/-- MINOR CRITERION, height-data form: for `(ℓ(P₀), ℓ(P₁)) ≠ 0`, both Gram determinants vanish iff
both numbers `ℓ(P₀)·⟨P₁,Pⱼ⟩_{D₁} - ℓ(P₁)·⟨P₀,Pⱼ⟩_{D₁}` (`j = 0, 1`) vanish. [folklore] -/
theorem soloInformedNull_pencil_minor_iff
    (h : ∀ P Q, D₂.pairing P Q = D₁.pairing P Q - t * ℓ P * ℓ Q) (ht : t ≠ 0)
    (P : Fin 2 → W.toAffine.Point) (hP : (fun i => ℓ (P i)) ≠ 0) :
    (padicRegulatorOf D₁ P = 0 ∧ padicRegulatorOf D₂ P = 0) ↔
      ∀ j, ℓ (P 0) * D₁.pairing (P 1) (P j) = ℓ (P 1) * D₁.pairing (P 0) (P j) := by
  rw [soloInformedNull_pencil_fin_two_iff h ht P hP]
  have key := soloInformedNull_minor_criterion (D₁.pairingMatrix P) (D₁.pairingMatrix_transpose P) hP
  simp only [soloInformedNull_pairingMatrix_eq_iff] at key
  exact key

end Pencil

end Summit.BirchSwinnertonDyer.BirchSwinnertonDyer.Theorems

end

→ **Your task**
What is needed is the data above, output in full and exactly as it stands.

→ **Result for this exercise**
/-- MINOR CRITERION, height-data form: for `(ℓ(P₀), ℓ(P₁)) ≠ 0`, both Gram determinants vanish iff
both numbers `ℓ(P₀)·⟨P₁,Pⱼ⟩_{D₁} - ℓ(P₁)·⟨P₀,Pⱼ⟩_{D₁}` (`j = 0, 1`) vanish. [folklore] -/
theorem soloInformedNull_pencil_minor_iff
    (h : ∀ P Q, D₂.pairing P Q = D₁.pairing P Q - t * ℓ P * ℓ Q) (ht : t ≠ 0)
    (P : Fin 2 → W.toAffine.Point) (hP : (fun i => ℓ (P i)) ≠ 0) :
    (padicRegulatorOf D₁ P = 0 ∧ padicRegulatorOf D₂ P = 0) ↔
      ∀ j, ℓ (P 0) * D₁.pairing (P 1) (P j) = ℓ (P 1) * D₁.pairing (P 0) (P j) := by
  rw [soloInformedNull_pencil_fin_two_iff h ht P hP]
  have key := soloInformedNull_minor_criterion (D₁.pairingMatrix P) (D₁.pairingMatrix_transpose P) hP
  simp only [soloInformedNull_pairingMatrix_eq_iff] at key
  exact key

end Pencil

end Summit.BirchSwinnertonDyer.BirchSwinnertonDyer.Theorems

end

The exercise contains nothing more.